Si la règlementation évolue, on pourra facilement élargir la base de chauffeurs aux particuliers. Cela change vite : en Angleterre, il est possible de transporter jusqu’à 500 kilos de marchandises sans disposer d’un statut professionnel.

ITespresso.fr : Dans votre prospection clients, les profils d’acteurs e-commerce qui cherchent des solutions de livraison vous intéressent-ils ?

Rodolphe Allard : Pour réaliser les derniers kilomètres de livraison jusqu’au particulier, Chronotruck ne sera pas intéressant. On ne sera pas assez compétitif en termes de prix. En revanche, nous serions plus adaptés pour faire la jonction entre deux entrepôts d’un groupe e-commerce.

ITespresso.fr : La plateforme Chronotruck peut-elle être considérée comme une bourse de fret ?

Rodolphe Allard : Les bourses de fret représentent des marchés très fermés. On négocie par téléphone et c’est exclusivement tourné vers les transporteurs. Ce qui contribue à l’opacité des tarifs fixés au client.

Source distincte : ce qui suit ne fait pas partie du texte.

import Summits.QuantumFields.BalabanUV.Beta.FP.PerfectPropagatorBound

/-!
# `BalabanUV.Beta.FP.CoarseCovarianceElliptic` — road «FP» (binder row D1), row H′2-IR ∕ IR-2 leaf (iii) «n-UNIFORM REAL-ZONE ELLIPTICITY», file 1∕2:
# the PROPAGATOR-FORM LETTERS — the BF-Feynman propagator symbol `PinfSym s ph` (p231001) has a NONNEGATIVE form at every zone momentum and,
# off the origin, `Re v†·PinfSym s (d1Sym s)·v ≥ Σ‖v‖² ∕ ((π²∕4)^{2(d+1)+4}·Σ_a‖e^{is_a} − 1‖²)` (the inverse of `perfectFeynman_upper`)

NOT IN PRINT; OUR BOOKKEEPING ([folklore] finite-dimensional linear algebra + the tree's perfect-Maxwell ellipticity BY NAME), for the road-FP OWNER's ROW REFINEMENT
«IR-2 (i)–(iii)» (journal l.21049; booking of (iii) to this seat l.≈21670; `H2IR-DESIGN.md` §IR-2 (iii)).  File 2∕2 `FP/CoarseCovarianceEllipticBound` assembles these letters
with the contour-weight Jordan bound into the n-uniform real-zone ellipticity of `Ĉ_n^{BF,mean}`.  Route of §1: for `F` Hermitian with `F·P = 1`, `w := Pv` has `Fw = v` and
`v†Pv = w†Fw`; completion of squares `0 ≤ Re (w − Λ⁻¹v)†F(w − Λ⁻¹v) = w†Fw − 2‖v‖²∕Λ + v†Fv∕Λ² ≤ w†Fw − ‖v‖²∕Λ`.  §2 instantiates at `F = feynMat (Re W_∞) ph`, `P = PinfSym`
(`PerfectPropagatorSymbol.feynMat_mul_PinfSym`, `PerfectMaxwellElliptic.perfectFeynman_lower∕_upper`); at `ph = 0` the completed matrix is `0` and so is Mathlib's inverse.

## What is proved (`0 sorry`, every `d`)
* §1 [folklore] `star_dotProduct_self`, `star_dotProduct_mulVec_hermitian`, `re_quad_sub_smul` (completion of squares), **`re_quad_inv_ge`** (`F` Hermitian, `F * P = 1`,
  `0 ≤ Re w†Fw ≤ Λ·Σ‖w‖²` for all `w`, `0 < Λ` ⟹ `Σ‖v‖²∕Λ ≤ Re (quad P v)`), `re_quad_nonneg_of_mul_eq_one`.
* §2 [our object] `feynMat_zero_right`, `re_star_dotProduct_feynMat`, **`re_quad_PinfSym_nonneg`** (every `s ∈ BZ`, every `ph`), **`re_quad_PinfSym_ge`** (`s ∈ BZ`, `s ≠ 0`,
  `ph ≠ 0`: `Σ‖v‖² ∕ ((π²∕4)^{2(d+1)+4}·Σ‖ph‖²) ≤ Re (quad (PinfSym s ph) v)`), `sum_norm_d1Sym_sq_le`, `sum_sq_le_card_mul_norm_sq`.
HONEST FRAMING: lower bounds on the cell's own U = 1 propagator symbol; 0 estimates of Bałaban's objects; 0∕4 row-D1 binders; NOT D1, NOT BetaPertH, NOT the continuum limit, NOT Clay.
HONEST DEPENDENCY (verbatim): «continuum YM on T⁴ ⇐ BetaPertH ∧ nine spine estimates (0/9 proved); BetaPertH ⇐ (D1) ∧ (D4) ∧ CAP+tail; G-an2-4 gates asym, D1 and NE2/3/4.»
ABSOLUTE RULE respected: no cited fact, no `def … : Prop`, nothing of the manuscripts asserted.
Provenance: D1 formalisation swarm leaf prover 02, gen 7 (prover-b2b-balaban-beta-d1-formalise-leaf-02-g7-0), road-FP row IR-2 (iii) (OFFER l.21538, owner booking l.≈21670), 2026-08-20.
-/

noncomputable section

open Complex Set MeasureTheory Finset Matrix
open scoped Real BigOperators ComplexConjugate
open Literature.MathematicalPhysics.QuantumFieldTheory.Balaban1983to89
open Literature.MathematicalPhysics.QuantumFieldTheory.Balaban1983to89.Beta
open B4Strip (ofRealVec S1r)
open B4ContourShift (BZ)
open B5Prop11Fiber (d1Sym norm_d1Sym_sq)
open Summit.QuantumFields.BalabanUV.Beta.FP.PerfectSymbol166 (W166Inf)
open Summit.QuantumFields.BalabanUV.Beta.FP.PerfectMaxwellSymbol (maxwellQ maxwellQ_nonneg)
open Summit.QuantumFields.BalabanUV.Beta.FP.PerfectMaxwellElliptic (perfectFeynman_lower perfectFeynman_upper)
open Summit.QuantumFields.BalabanUV.Beta.FP.PerfectPropagatorSymbol (curlRow maxwellMat feynMat quad PinfSym quad_eq_dotProduct quad_feynMat
  feynMat_isHermitian feynMat_mul_PinfSym isUnit_det_feynMat)

namespace Summit.QuantumFields.BalabanUV.Beta.FP.CoarseCovarianceElliptic

variable {d : ℕ}

/-! ## §1 A quantitative lower bound on the form of an inverse -/

section Inverse

variable {m : ℕ}

/-- [folklore] `star v ⬝ᵥ v = Σ ‖v‖²` (as a real number cast to `ℂ`). -/
theorem star_dotProduct_self (v : Fin m → ℂ) : star v ⬝ᵥ v = ((∑ α, ‖v α‖ ^ 2 : ℝ) : ℂ) := by
  simp only [dotProduct, Pi.star_apply, RCLike.star_def, Complex.conj_mul', Complex.ofReal_sum, Complex.ofReal_pow]

/-- [folklore] For a Hermitian `F`: `star w ⬝ᵥ (F *ᵥ v) = star (star v ⬝ᵥ (F *ᵥ w))`. -/
theorem star_dotProduct_mulVec_hermitian {F : Matrix (Fin m) (Fin m) ℂ} (hF : F.IsHermitian) (v w : Fin m → ℂ) :
    star w ⬝ᵥ (F *ᵥ v) = star (star v ⬝ᵥ (F *ᵥ w)) := by
  rw [star_dotProduct, star_mulVec, ← dotProduct_mulVec, hF.eq]

/-- [folklore] COMPLETION OF SQUARES: if `F` is Hermitian, `F *ᵥ w = v`, then for real `t`
`Re (star (w − t•v) ⬝ᵥ (F *ᵥ (w − t•v))) = Re (star w ⬝ᵥ (F *ᵥ w)) − 2t·Σ‖v‖² + t²·Re (star v ⬝ᵥ (F *ᵥ v))`. -/
theorem re_quad_sub_smul {F : Matrix (Fin m) (Fin m) ℂ} (hF : F.IsHermitian) {w v : Fin m → ℂ} (hFw : F *ᵥ w = v) (t : ℝ) :
    (star (w - (t : ℂ) • v) ⬝ᵥ (F *ᵥ (w - (t : ℂ) • v))).re
      = (star w ⬝ᵥ (F *ᵥ w)).re - 2 * t * ∑ α, ‖v α‖ ^ 2 + t ^ 2 * (star v ⬝ᵥ (F *ᵥ v)).re := by
  have h1 : star w ⬝ᵥ (F *ᵥ v) = star (star v ⬝ᵥ v) := by
    rw [star_dotProduct_mulVec_hermitian hF, hFw]
  rw [mulVec_sub, mulVec_smul, hFw, star_sub, star_smul, sub_dotProduct, dotProduct_sub, dotProduct_sub, smul_dotProduct,
    smul_dotProduct, dotProduct_smul, dotProduct_smul, h1, star_dotProduct_self]
  simp only [Complex.star_def, Complex.conj_ofReal, smul_eq_mul, Complex.sub_re, Complex.re_ofReal_mul, Complex.ofReal_re]
  ring

/-- [folklore] **LOWER BOUND ON THE FORM OF THE INVERSE**: `F` Hermitian, `F * P = 1`, `0 ≤ Re w†Fw` and `Re w†Fw ≤ Λ·Σ‖w‖²` for all `w`, `0 < Λ` ⟹
`Σ‖v‖²∕Λ ≤ Re (quad P v)` (take `w = Pv`, so `Fw = v` and `quad P v = w†Fw`; then `0 ≤ Re (w − Λ⁻¹v)†F(w − Λ⁻¹v) = w†Fw − 2‖v‖²∕Λ + v†Fv∕Λ²`). -/
theorem re_quad_inv_ge {F P : Matrix (Fin m) (Fin m) ℂ} (hF : F.IsHermitian) (hFP : F * P = 1) {Λ : ℝ} (hΛ : 0 < Λ)
    (hpos : ∀ w : Fin m → ℂ, 0 ≤ (star w ⬝ᵥ (F *ᵥ w)).re) (hup : ∀ w : Fin m → ℂ, (star w ⬝ᵥ (F *ᵥ w)).re ≤ Λ * ∑ α, ‖w α‖ ^ 2)
    (v : Fin m → ℂ) : (∑ α, ‖v α‖ ^ 2) / Λ ≤ (quad P v).re := by
  set w : Fin m → ℂ := P *ᵥ v with hw
  have hFw : F *ᵥ w = v := by rw [hw, mulVec_mulVec, hFP, one_mulVec]
  have hq : (quad P v).re = (star w ⬝ᵥ (F *ᵥ w)).re := by
    rw [quad_eq_dotProduct, hFw, hw, star_dotProduct]
    simp only [Complex.star_def, Complex.conj_re]
  have h0 := hpos (w - ((Λ⁻¹ : ℝ) : ℂ) • v)
  rw [re_quad_sub_smul hF hFw] at h0
  have hv := hup v
  rw [hq]
  have hΛ' : Λ⁻¹ ^ 2 * (star v ⬝ᵥ (F *ᵥ v)).re ≤ Λ⁻¹ * ∑ α, ‖v α‖ ^ 2 := by
    have := mul_le_mul_of_nonneg_left hv (sq_nonneg Λ⁻¹)
    calc Λ⁻¹ ^ 2 * (star v ⬝ᵥ (F *ᵥ v)).re ≤ Λ⁻¹ ^ 2 * (Λ * ∑ α, ‖v α‖ ^ 2) := this
      _ = Λ⁻¹ * ∑ α, ‖v α‖ ^ 2 := by field_simp
  rw [div_eq_inv_mul]
  linarith

/-- [folklore] With the same data the form of the inverse is nonnegative: `0 ≤ Re (quad P v)`. -/
theorem re_quad_nonneg_of_mul_eq_one {F P : Matrix (Fin m) (Fin m) ℂ} (hFP : F * P = 1)
    (hpos : ∀ w : Fin m → ℂ, 0 ≤ (star w ⬝ᵥ (F *ᵥ w)).re) (v : Fin m → ℂ) : 0 ≤ (quad P v).re := by
  have hFw : F *ᵥ (P *ᵥ v) = v := by rw [mulVec_mulVec, hFP, one_mulVec]
  have h := hpos (P *ᵥ v)
  rw [hFw] at h
  rw [quad_eq_dotProduct, star_dotProduct, Complex.star_def, Complex.conj_re]
  exact h

end Inverse

/-! ## §2 The BF propagator symbol: positivity everywhere, quantitative lower bound off the origin -/

/-- [folklore] The completed Maxwell matrix vanishes at zero momentum factors: `feynMat W 0 = 0`. -/
theorem feynMat_zero_right (W : Fin (d + 1) → Fin (d + 1) → ℝ) : feynMat W (0 : Fin (d + 1) → ℂ) = 0 := by
  ext α β
  simp [feynMat, maxwellMat, curlRow]

/-- [folklore] `Re (star w ⬝ᵥ (feynMat W ph *ᵥ w)) = maxwellQ W ph w + ‖Σ ph·conj w‖²` (`quad_feynMat` in `dotProduct` currency). -/
theorem re_star_dotProduct_feynMat (W : Fin (d + 1) → Fin (d + 1) → ℝ) (ph w : Fin (d + 1) → ℂ) :
    (star w ⬝ᵥ (feynMat W ph *ᵥ w)).re = maxwellQ W ph w + ‖∑ μ, ph μ * conj (w μ)‖ ^ 2 := by
  rw [← quad_eq_dotProduct, quad_feynMat, Complex.ofReal_re]

/-- [our object] **THE BF PROPAGATOR FORM IS NONNEGATIVE at every real momentum of the zone and every momentum-factor vector** (`= 0`-junk at `ph = 0`,
where `feynMat = 0` and Mathlib's inverse is `0`). -/
theorem re_quad_PinfSym_nonneg {s : Fin (d + 1) → ℝ} (hs : s ∈ BZ (d + 1)) (ph v : Fin (d + 1) → ℂ) : 0 ≤ (quad (PinfSym s ph) v).re := by
  by_cases hph : ph = 0
  · subst hph
    simp [PinfSym, feynMat_zero_right, quad, Matrix.inv_zero]
  · refine re_quad_nonneg_of_mul_eq_one (feynMat_mul_PinfSym hs hph) (fun w => ?_) v
    rw [re_star_dotProduct_feynMat]
    have h := perfectFeynman_lower hs ph w
    have h0 : 0 ≤ (4 / Real.pi ^ 2) ^ (d + 1 + 2) * ((∑ μ, ‖ph μ‖ ^ 2) * ∑ ν, ‖w ν‖ ^ 2) := by positivity
    linarith

/-- [our object] **QUANTITATIVE LOWER BOUND ON THE BF PROPAGATOR FORM off the origin**: for `s ∈ BZ`, `s ≠ 0`, `ph ≠ 0`,
`Σ‖v‖² ∕ ((π²∕4)^{2(d+1)+4}·Σ‖ph‖²) ≤ Re (quad (PinfSym s ph) v)`. -/
theorem re_quad_PinfSym_ge {s : Fin (d + 1) → ℝ} (hs : s ∈ BZ (d + 1)) (h0 : s ≠ 0) {ph : Fin (d + 1) → ℂ} (hph : ph ≠ 0)
    (v : Fin (d + 1) → ℂ) :
    (∑ α, ‖v α‖ ^ 2) / ((Real.pi ^ 2 / 4) ^ (2 * (d + 1) + 4) * ∑ μ, ‖ph μ‖ ^ 2) ≤ (quad (PinfSym s ph) v).re := by
  obtain ⟨ν₀, hν₀⟩ : ∃ ν₀, s ν₀ ≠ 0 := by
    by_contra hall; push Not at hall; exact h0 (funext hall)
  have hph2 : 0 < ∑ μ, ‖ph μ‖ ^ 2 := PerfectPropagatorBound.sum_norm_sq_pos hph
  have hΛ : 0 < (Real.pi ^ 2 / 4) ^ (2 * (d + 1) + 4) * ∑ μ, ‖ph μ‖ ^ 2 := by positivity
  refine re_quad_inv_ge (feynMat_isHermitian _ ph) (feynMat_mul_PinfSym hs hph) hΛ (fun w => ?_) (fun w => ?_) v
  · rw [re_star_dotProduct_feynMat]
    have h := perfectFeynman_lower hs ph w
    have h0' : 0 ≤ (4 / Real.pi ^ 2) ^ (d + 1 + 2) * ((∑ μ, ‖ph μ‖ ^ 2) * ∑ ν, ‖w ν‖ ^ 2) := by positivity
    linarith
  · rw [re_star_dotProduct_feynMat]
    have h := perfectFeynman_upper hs ν₀ hν₀ ph w
    linarith

/-- [folklore] `Σ_a ‖d1Sym s a‖² ≤ Σ_a (s a)²` (`‖e^{ix} − 1‖² = 2 − 2cos x ≤ x²`; the scalar inequality is `Beta.SymbolExpansion.S1r_le_sq`, re-derived inline
from Mathlib's `Real.one_sub_sq_div_two_le_cos` to keep the imports light). -/
theorem sum_norm_d1Sym_sq_le (s : Fin (d + 1) → ℝ) : ∑ a, ‖d1Sym s a‖ ^ 2 ≤ ∑ a, s a ^ 2 :=
  Finset.sum_le_sum fun a _ => by
    rw [norm_d1Sym_sq]
    unfold S1r
    have := Real.one_sub_sq_div_two_le_cos (x := s a)
    linarith

/-- [folklore] `Σ_a (s a)² ≤ (d+1)·‖s‖∞²` (sup norm on `ℝ^{d+1}`). -/
theorem sum_sq_le_card_mul_norm_sq (s : Fin (d + 1) → ℝ) : ∑ a, s a ^ 2 ≤ ((d : ℝ) + 1) * ‖s‖ ^ 2 := by
  calc ∑ a, s a ^ 2 ≤ ∑ _a : Fin (d + 1), ‖s‖ ^ 2 := Finset.sum_le_sum fun a _ => by
          rw [← sq_abs]; exact pow_le_pow_left₀ (abs_nonneg _) (by simpa using norm_le_pi_norm s a) 2
    _ = ((d : ℝ) + 1) * ‖s‖ ^ 2 := by simp

end Summit.QuantumFields.BalabanUV.Beta.FP.CoarseCovarianceElliptic

end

Les bourses de fret ne sont absolument pas automatisées. C’était notre première réaction étonnée en étudiant le marché il y a deux ans. Donc, nous allons concurrencer les bourses de fret via le positionnement de place de marché de Chronotruck et notre accès direct.

En fait, nous sommes un mélange d’une bourse de frêt, des commissaires au transport, d’un Airbnb (car on attribue des notes aux prestations : les chauffeurs sont notés par les clients et vice-versa à terme) et de Booking.com (on gère des livraisons sans disposer de camions).

ITespresso.fr : Comment assurez-vous le financement des activités de Chronotruck ?

Rodolphe Allard : C’est de l’auto-financement depuis le démarrage. Le montant est assez important [entre 100 000 et 500 000 euros, on n’en saura pas plus, NDLR]. Pour accélérer en Europe, on va chercher des capitaux et procéder à une levée de fonds importante que l’on espère boucler d’ici la fin de l’été 2016.